- EXERCISE DIRECTIONS -
From the listing below, set down exactly the lines between the one holding "4c5a6d2816cd (prover) · by planner" and the one holding "(BurgisserClausenShokrollahi1997 Ch.15; CohnUmans2003", inclusive. No other line is wanted.
-------- EXERCISE INPUT
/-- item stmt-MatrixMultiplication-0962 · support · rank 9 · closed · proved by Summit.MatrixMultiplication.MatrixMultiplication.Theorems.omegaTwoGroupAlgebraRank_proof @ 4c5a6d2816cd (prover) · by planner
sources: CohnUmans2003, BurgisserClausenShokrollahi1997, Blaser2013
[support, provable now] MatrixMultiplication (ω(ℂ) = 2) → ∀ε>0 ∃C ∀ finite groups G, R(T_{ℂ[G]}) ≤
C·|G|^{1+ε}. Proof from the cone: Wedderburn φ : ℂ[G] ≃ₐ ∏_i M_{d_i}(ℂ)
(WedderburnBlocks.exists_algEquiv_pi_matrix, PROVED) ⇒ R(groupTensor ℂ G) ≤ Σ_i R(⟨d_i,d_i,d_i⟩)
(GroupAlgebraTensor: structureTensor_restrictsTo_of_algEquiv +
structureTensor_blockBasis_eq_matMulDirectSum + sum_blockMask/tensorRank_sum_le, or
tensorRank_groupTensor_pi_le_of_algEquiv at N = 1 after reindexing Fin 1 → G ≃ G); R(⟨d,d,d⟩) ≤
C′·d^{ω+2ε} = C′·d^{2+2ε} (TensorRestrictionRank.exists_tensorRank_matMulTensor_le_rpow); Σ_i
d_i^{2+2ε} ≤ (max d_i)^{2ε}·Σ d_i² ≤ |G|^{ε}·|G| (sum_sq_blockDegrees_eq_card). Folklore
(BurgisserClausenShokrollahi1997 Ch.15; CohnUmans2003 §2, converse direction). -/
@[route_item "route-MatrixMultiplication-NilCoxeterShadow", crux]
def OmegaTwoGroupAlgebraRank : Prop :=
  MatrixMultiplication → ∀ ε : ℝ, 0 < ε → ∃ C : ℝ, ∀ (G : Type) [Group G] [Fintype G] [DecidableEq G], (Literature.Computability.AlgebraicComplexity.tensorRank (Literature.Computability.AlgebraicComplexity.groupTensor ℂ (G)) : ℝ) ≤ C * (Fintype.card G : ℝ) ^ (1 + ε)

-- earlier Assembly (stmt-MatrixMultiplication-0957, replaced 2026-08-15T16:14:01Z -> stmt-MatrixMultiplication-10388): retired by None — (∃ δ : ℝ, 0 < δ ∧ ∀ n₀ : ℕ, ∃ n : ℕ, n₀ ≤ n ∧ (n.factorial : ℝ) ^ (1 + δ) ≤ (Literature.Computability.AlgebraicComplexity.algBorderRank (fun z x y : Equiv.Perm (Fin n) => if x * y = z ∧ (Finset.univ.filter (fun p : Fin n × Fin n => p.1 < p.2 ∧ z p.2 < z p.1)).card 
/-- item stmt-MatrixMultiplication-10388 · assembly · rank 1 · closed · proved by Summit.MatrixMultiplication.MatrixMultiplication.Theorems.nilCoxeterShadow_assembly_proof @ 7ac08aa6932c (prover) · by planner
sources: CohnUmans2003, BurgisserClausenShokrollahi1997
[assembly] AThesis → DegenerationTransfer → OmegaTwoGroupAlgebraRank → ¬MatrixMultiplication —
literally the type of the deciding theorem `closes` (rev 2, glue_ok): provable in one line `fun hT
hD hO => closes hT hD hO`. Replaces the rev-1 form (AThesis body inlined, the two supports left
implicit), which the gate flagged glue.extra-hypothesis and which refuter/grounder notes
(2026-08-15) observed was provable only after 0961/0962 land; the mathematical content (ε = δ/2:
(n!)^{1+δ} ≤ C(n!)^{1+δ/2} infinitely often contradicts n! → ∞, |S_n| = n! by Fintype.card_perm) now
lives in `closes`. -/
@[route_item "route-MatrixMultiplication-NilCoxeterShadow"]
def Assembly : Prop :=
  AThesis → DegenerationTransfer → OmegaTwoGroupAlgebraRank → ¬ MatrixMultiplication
----------------
-------- EXERCISE INPUT
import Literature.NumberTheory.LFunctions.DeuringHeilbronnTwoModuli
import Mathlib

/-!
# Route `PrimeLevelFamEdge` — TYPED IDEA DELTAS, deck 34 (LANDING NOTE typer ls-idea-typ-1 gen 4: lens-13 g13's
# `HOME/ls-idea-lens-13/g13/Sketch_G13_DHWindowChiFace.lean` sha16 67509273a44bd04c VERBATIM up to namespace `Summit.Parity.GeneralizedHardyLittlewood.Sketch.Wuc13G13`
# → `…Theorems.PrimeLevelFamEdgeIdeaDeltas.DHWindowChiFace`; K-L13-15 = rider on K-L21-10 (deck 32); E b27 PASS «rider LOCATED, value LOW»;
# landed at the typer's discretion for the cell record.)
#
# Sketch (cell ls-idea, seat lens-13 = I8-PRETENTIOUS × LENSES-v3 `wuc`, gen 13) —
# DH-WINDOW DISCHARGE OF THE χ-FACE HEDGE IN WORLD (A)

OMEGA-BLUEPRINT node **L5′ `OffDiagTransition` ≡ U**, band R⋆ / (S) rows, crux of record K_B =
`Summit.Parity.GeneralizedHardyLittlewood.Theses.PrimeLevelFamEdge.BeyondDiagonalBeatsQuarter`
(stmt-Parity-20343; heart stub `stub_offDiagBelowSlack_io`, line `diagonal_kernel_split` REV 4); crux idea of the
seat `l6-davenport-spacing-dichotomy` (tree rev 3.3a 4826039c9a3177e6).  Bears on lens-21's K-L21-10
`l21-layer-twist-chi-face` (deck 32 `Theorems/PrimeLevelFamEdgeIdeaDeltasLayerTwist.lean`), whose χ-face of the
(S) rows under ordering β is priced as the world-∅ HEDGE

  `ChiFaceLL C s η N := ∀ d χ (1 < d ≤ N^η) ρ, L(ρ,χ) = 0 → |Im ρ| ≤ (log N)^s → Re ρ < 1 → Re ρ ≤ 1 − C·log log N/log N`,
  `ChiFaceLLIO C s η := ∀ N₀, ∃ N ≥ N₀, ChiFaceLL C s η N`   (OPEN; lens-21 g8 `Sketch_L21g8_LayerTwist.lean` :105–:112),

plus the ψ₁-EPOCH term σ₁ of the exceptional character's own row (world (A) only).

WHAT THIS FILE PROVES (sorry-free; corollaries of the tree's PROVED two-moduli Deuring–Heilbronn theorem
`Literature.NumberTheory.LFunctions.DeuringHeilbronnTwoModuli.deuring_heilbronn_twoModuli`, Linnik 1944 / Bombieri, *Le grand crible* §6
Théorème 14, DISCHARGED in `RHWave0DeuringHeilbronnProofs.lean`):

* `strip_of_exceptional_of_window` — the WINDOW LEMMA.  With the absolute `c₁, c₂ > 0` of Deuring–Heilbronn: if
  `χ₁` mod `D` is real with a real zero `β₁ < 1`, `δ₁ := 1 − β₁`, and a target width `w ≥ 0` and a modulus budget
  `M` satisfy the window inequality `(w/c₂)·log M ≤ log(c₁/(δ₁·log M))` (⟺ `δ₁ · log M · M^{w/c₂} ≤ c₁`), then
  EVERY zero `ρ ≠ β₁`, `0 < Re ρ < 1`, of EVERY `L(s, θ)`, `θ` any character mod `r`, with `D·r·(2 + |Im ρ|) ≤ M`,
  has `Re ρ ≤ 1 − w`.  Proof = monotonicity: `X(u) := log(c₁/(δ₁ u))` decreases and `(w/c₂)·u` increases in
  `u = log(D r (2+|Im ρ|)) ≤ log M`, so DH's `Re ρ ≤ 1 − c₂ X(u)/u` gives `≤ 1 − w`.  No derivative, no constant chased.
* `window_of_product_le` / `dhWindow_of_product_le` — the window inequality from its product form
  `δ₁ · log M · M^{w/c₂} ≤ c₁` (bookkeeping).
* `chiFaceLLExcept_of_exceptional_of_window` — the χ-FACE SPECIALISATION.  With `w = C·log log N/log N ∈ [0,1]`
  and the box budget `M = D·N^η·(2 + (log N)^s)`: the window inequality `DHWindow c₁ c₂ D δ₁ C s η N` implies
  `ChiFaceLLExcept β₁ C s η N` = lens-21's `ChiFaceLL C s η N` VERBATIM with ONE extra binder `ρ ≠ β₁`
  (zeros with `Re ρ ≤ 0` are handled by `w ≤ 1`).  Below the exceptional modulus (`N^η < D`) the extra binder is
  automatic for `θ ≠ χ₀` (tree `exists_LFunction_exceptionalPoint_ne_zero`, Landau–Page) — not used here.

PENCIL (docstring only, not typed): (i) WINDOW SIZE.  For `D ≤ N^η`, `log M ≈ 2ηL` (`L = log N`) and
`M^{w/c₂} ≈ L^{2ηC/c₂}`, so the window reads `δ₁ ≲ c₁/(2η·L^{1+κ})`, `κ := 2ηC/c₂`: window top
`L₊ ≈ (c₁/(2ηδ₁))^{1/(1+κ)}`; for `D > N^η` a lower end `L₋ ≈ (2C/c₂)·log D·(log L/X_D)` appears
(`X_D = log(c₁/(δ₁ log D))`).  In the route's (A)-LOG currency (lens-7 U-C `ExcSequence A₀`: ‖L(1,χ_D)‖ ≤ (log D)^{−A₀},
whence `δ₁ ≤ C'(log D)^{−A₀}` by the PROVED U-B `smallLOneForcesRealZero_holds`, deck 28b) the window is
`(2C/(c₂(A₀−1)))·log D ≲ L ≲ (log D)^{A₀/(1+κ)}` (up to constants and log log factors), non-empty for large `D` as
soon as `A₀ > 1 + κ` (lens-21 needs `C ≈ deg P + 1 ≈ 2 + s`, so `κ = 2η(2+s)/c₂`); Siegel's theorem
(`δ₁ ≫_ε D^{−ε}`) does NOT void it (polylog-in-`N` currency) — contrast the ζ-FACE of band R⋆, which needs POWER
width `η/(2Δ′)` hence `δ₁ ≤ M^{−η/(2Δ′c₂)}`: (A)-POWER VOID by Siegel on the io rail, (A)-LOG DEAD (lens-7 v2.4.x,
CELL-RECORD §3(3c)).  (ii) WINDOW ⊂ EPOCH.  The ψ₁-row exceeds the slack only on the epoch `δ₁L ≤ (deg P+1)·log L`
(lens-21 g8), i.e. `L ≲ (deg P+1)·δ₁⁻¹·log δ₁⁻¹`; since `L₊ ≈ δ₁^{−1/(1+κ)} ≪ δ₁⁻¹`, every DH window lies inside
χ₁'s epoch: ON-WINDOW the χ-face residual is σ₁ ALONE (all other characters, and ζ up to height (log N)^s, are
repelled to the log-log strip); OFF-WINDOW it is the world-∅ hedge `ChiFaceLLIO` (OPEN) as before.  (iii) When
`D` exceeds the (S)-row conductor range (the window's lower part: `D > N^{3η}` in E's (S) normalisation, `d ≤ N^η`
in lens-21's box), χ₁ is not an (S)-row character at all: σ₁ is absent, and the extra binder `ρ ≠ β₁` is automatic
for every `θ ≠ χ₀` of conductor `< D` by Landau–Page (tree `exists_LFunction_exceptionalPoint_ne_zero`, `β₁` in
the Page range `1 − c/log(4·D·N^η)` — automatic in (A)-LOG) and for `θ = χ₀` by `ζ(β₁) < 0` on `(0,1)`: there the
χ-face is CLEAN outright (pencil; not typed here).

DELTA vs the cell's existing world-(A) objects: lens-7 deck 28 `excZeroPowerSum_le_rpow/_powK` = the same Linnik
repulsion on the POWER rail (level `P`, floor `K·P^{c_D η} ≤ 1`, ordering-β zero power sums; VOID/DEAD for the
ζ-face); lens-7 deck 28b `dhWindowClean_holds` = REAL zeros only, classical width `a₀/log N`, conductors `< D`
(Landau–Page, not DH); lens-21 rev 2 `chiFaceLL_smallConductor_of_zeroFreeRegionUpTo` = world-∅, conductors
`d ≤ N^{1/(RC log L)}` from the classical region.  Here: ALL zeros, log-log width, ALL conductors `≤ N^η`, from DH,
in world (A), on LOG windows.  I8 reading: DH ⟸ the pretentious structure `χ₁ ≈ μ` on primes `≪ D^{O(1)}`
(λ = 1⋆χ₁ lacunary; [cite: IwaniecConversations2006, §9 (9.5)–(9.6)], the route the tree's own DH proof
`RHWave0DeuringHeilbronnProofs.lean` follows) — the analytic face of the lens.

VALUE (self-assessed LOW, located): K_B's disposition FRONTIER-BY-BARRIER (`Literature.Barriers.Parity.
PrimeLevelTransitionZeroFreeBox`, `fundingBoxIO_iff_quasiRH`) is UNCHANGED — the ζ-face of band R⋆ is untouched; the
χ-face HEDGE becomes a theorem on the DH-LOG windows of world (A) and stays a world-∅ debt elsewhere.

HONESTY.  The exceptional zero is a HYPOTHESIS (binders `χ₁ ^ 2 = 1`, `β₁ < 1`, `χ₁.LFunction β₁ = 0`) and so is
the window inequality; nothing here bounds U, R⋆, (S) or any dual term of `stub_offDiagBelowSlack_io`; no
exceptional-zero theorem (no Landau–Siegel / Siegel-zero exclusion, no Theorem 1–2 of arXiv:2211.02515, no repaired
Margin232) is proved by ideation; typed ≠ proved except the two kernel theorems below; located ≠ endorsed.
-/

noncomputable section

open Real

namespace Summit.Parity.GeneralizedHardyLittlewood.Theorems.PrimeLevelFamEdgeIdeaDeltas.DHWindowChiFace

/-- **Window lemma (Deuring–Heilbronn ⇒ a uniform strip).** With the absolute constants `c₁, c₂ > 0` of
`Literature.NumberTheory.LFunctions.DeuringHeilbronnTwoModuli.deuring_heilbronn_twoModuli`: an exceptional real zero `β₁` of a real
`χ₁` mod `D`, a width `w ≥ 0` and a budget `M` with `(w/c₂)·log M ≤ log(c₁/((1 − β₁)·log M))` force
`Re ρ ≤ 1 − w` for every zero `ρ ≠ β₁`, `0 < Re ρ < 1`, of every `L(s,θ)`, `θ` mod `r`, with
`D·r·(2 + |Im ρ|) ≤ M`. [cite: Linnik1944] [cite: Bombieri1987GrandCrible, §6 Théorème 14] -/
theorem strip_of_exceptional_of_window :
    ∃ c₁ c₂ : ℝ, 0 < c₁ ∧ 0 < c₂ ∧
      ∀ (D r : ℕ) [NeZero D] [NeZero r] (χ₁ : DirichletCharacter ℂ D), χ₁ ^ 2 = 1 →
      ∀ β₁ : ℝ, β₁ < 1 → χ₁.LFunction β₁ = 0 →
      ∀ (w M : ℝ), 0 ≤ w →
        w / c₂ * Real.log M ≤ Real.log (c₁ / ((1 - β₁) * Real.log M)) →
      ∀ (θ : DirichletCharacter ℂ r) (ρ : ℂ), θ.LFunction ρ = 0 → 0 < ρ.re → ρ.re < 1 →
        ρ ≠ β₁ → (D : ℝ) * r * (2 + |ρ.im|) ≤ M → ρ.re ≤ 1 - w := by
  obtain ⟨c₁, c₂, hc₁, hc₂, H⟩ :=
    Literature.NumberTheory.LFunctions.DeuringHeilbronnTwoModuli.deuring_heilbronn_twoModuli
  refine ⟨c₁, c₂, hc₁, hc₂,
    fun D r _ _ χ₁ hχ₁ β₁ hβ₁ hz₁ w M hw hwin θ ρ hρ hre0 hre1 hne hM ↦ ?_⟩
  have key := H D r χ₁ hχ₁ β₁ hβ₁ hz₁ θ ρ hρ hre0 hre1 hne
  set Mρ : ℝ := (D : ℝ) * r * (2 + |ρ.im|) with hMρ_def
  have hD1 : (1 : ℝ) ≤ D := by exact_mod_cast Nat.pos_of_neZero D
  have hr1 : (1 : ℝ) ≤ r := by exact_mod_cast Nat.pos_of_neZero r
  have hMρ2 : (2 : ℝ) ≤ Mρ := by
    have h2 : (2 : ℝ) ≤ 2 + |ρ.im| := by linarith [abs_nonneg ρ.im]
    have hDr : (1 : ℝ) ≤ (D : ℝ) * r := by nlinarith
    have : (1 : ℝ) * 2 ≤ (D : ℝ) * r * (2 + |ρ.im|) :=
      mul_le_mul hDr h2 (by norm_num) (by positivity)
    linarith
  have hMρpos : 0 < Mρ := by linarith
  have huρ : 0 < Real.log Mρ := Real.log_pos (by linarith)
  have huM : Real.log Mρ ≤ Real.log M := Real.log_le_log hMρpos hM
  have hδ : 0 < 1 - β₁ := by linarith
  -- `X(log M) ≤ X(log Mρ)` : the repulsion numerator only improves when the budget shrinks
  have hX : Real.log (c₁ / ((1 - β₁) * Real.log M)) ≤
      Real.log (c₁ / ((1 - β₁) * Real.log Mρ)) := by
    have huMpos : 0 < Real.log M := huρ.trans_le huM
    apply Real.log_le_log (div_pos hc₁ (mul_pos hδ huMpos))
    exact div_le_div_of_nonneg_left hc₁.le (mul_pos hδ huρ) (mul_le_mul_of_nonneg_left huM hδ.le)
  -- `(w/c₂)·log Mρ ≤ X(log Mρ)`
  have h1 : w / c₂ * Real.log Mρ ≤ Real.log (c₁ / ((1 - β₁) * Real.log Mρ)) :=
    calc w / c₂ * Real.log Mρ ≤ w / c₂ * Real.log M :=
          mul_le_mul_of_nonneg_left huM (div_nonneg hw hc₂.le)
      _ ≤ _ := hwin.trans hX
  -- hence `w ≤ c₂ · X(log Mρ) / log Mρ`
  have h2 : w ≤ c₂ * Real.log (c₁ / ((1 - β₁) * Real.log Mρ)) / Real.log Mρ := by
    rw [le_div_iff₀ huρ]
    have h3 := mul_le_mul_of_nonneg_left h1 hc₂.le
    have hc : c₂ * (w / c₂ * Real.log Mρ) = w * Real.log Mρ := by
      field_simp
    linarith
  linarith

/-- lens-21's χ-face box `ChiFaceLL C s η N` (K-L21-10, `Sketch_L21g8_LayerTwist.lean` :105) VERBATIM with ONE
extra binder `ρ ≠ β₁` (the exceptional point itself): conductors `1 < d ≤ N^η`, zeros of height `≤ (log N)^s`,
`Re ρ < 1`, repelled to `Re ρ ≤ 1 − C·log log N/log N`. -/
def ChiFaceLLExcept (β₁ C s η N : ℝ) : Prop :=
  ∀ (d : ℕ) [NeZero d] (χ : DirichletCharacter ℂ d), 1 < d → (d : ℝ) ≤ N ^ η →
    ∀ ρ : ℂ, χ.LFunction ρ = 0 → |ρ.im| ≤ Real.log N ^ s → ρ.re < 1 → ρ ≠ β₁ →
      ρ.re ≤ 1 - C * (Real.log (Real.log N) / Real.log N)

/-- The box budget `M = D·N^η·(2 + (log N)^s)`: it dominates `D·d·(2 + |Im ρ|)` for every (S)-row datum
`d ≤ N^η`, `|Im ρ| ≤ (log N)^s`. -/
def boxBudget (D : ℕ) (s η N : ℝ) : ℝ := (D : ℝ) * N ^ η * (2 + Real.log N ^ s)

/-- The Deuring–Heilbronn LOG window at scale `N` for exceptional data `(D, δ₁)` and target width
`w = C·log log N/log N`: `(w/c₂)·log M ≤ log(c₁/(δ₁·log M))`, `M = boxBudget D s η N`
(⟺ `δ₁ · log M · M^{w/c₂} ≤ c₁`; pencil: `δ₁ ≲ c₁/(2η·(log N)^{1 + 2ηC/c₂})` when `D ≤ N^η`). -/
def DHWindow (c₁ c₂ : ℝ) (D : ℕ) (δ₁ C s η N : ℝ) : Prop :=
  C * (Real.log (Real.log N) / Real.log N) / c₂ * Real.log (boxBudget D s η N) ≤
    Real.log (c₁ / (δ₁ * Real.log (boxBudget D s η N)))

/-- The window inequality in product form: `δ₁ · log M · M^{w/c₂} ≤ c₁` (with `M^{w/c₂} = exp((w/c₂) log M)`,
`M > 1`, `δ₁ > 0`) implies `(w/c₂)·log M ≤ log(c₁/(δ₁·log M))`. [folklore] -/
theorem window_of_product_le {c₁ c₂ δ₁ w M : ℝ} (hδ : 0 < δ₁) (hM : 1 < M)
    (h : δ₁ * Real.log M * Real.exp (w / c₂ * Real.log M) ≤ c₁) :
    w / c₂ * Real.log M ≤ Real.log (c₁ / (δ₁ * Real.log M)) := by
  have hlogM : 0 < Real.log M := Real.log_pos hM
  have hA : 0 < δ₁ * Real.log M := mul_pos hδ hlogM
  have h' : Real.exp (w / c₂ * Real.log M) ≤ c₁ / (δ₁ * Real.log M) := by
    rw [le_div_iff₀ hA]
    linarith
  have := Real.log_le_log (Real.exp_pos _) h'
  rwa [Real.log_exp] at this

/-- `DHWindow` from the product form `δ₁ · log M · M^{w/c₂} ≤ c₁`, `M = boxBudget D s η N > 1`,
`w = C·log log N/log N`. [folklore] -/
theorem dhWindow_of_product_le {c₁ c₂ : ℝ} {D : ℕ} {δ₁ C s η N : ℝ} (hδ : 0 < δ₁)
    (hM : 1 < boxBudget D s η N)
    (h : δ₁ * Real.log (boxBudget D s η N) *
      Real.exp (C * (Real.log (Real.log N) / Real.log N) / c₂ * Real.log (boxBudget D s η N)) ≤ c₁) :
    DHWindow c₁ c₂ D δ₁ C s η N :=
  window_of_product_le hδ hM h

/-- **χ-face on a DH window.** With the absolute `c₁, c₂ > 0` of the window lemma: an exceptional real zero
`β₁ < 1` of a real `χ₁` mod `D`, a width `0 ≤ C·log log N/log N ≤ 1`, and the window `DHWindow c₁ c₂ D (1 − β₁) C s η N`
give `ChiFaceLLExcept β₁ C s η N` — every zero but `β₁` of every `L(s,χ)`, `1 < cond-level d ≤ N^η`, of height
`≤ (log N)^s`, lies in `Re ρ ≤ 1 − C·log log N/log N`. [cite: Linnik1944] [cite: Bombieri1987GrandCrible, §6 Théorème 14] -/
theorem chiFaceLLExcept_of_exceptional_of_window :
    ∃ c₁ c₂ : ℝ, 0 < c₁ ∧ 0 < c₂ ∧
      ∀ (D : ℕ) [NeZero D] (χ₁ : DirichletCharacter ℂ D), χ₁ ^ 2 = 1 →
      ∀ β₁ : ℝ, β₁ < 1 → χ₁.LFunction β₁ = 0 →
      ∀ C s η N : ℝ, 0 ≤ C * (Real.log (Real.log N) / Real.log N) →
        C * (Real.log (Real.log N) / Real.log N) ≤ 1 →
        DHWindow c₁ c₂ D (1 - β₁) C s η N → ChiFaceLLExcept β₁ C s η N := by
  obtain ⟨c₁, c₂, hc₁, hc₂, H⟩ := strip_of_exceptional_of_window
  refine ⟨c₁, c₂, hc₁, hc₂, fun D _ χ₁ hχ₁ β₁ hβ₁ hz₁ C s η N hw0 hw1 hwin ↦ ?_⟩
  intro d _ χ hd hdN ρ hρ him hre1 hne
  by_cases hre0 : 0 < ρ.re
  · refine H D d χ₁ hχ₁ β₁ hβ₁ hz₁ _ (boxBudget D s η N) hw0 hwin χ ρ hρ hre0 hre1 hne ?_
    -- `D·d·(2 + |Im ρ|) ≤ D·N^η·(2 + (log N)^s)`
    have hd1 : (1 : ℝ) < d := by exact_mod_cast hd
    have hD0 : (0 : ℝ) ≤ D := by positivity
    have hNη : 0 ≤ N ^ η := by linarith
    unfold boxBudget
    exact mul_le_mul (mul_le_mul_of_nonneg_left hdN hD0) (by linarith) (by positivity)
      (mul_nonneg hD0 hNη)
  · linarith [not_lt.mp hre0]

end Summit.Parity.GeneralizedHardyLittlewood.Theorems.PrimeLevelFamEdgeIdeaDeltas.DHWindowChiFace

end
----------------
-------- EXERCISE INPUT
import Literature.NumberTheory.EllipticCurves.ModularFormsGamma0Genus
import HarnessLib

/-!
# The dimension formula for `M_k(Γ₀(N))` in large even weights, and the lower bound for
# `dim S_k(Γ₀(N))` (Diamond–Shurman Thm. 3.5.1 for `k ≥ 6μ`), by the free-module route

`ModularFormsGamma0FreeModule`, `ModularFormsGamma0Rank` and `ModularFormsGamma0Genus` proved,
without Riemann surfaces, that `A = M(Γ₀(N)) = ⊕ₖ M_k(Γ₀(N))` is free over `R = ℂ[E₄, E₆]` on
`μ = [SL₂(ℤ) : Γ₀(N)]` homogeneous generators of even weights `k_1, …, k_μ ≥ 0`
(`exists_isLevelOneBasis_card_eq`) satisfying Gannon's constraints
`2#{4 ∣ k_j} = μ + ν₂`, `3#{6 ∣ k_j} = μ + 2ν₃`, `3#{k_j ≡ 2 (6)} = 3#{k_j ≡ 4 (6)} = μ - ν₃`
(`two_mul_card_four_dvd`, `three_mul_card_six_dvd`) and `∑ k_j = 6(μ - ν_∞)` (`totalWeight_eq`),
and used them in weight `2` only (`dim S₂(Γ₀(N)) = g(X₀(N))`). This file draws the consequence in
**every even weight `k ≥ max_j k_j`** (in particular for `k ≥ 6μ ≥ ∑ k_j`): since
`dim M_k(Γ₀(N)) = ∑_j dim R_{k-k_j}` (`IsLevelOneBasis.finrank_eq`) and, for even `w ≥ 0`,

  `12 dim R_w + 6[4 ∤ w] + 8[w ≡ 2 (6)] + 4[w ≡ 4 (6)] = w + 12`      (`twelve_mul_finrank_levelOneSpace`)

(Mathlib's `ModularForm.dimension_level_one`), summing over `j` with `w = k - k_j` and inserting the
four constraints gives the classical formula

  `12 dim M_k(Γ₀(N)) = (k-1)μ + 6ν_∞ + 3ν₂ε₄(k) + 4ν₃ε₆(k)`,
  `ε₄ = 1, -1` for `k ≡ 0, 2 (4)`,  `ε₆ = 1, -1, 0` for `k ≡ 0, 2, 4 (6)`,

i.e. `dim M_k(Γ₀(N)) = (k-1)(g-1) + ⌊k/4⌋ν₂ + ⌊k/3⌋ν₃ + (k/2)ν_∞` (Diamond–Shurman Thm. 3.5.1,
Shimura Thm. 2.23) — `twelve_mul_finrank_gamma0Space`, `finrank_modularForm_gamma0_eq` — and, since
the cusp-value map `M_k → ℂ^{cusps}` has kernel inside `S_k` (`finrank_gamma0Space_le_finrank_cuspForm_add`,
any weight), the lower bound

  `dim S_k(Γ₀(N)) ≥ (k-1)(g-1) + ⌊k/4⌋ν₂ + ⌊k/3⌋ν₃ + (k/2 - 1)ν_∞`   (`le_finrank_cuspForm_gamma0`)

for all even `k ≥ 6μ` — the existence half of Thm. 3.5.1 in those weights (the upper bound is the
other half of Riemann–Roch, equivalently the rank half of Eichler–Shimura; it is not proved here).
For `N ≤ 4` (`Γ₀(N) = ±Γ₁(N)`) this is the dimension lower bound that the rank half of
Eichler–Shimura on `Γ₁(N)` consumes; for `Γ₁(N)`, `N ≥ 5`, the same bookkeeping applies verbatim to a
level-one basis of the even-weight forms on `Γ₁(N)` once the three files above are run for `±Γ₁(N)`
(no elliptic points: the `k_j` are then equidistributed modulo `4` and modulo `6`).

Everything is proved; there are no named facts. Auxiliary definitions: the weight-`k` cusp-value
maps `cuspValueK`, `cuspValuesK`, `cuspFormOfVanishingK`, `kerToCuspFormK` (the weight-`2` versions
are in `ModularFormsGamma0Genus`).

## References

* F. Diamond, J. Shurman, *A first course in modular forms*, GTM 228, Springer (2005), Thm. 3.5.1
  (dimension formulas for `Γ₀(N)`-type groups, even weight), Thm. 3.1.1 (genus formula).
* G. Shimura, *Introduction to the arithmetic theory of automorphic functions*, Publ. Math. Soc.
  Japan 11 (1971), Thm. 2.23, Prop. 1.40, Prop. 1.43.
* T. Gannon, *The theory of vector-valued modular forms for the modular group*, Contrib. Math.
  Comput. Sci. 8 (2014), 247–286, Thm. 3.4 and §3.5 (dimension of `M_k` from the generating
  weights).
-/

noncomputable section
----------------
- RESPONSE -
/-- item stmt-MatrixMultiplication-0962 · support · rank 9 · closed · proved by Summit.MatrixMultiplication.MatrixMultiplication.Theorems.omegaTwoGroupAlgebraRank_proof @ 4c5a6d2816cd (prover) · by planner
sources: CohnUmans2003, BurgisserClausenShokrollahi1997, Blaser2013
[support, provable now] MatrixMultiplication (ω(ℂ) = 2) → ∀ε>0 ∃C ∀ finite groups G, R(T_{ℂ[G]}) ≤
C·|G|^{1+ε}. Proof from the cone: Wedderburn φ : ℂ[G] ≃ₐ ∏_i M_{d_i}(ℂ)
(WedderburnBlocks.exists_algEquiv_pi_matrix, PROVED) ⇒ R(groupTensor ℂ G) ≤ Σ_i R(⟨d_i,d_i,d_i⟩)
(GroupAlgebraTensor: structureTensor_restrictsTo_of_algEquiv +
structureTensor_blockBasis_eq_matMulDirectSum + sum_blockMask/tensorRank_sum_le, or
tensorRank_groupTensor_pi_le_of_algEquiv at N = 1 after reindexing Fin 1 → G ≃ G); R(⟨d,d,d⟩) ≤
C′·d^{ω+2ε} = C′·d^{2+2ε} (TensorRestrictionRank.exists_tensorRank_matMulTensor_le_rpow); Σ_i
d_i^{2+2ε} ≤ (max d_i)^{2ε}·Σ d_i² ≤ |G|^{ε}·|G| (sum_sq_blockDegrees_eq_card). Folklore
(BurgisserClausenShokrollahi1997 Ch.15; CohnUmans2003 §2, converse direction). -/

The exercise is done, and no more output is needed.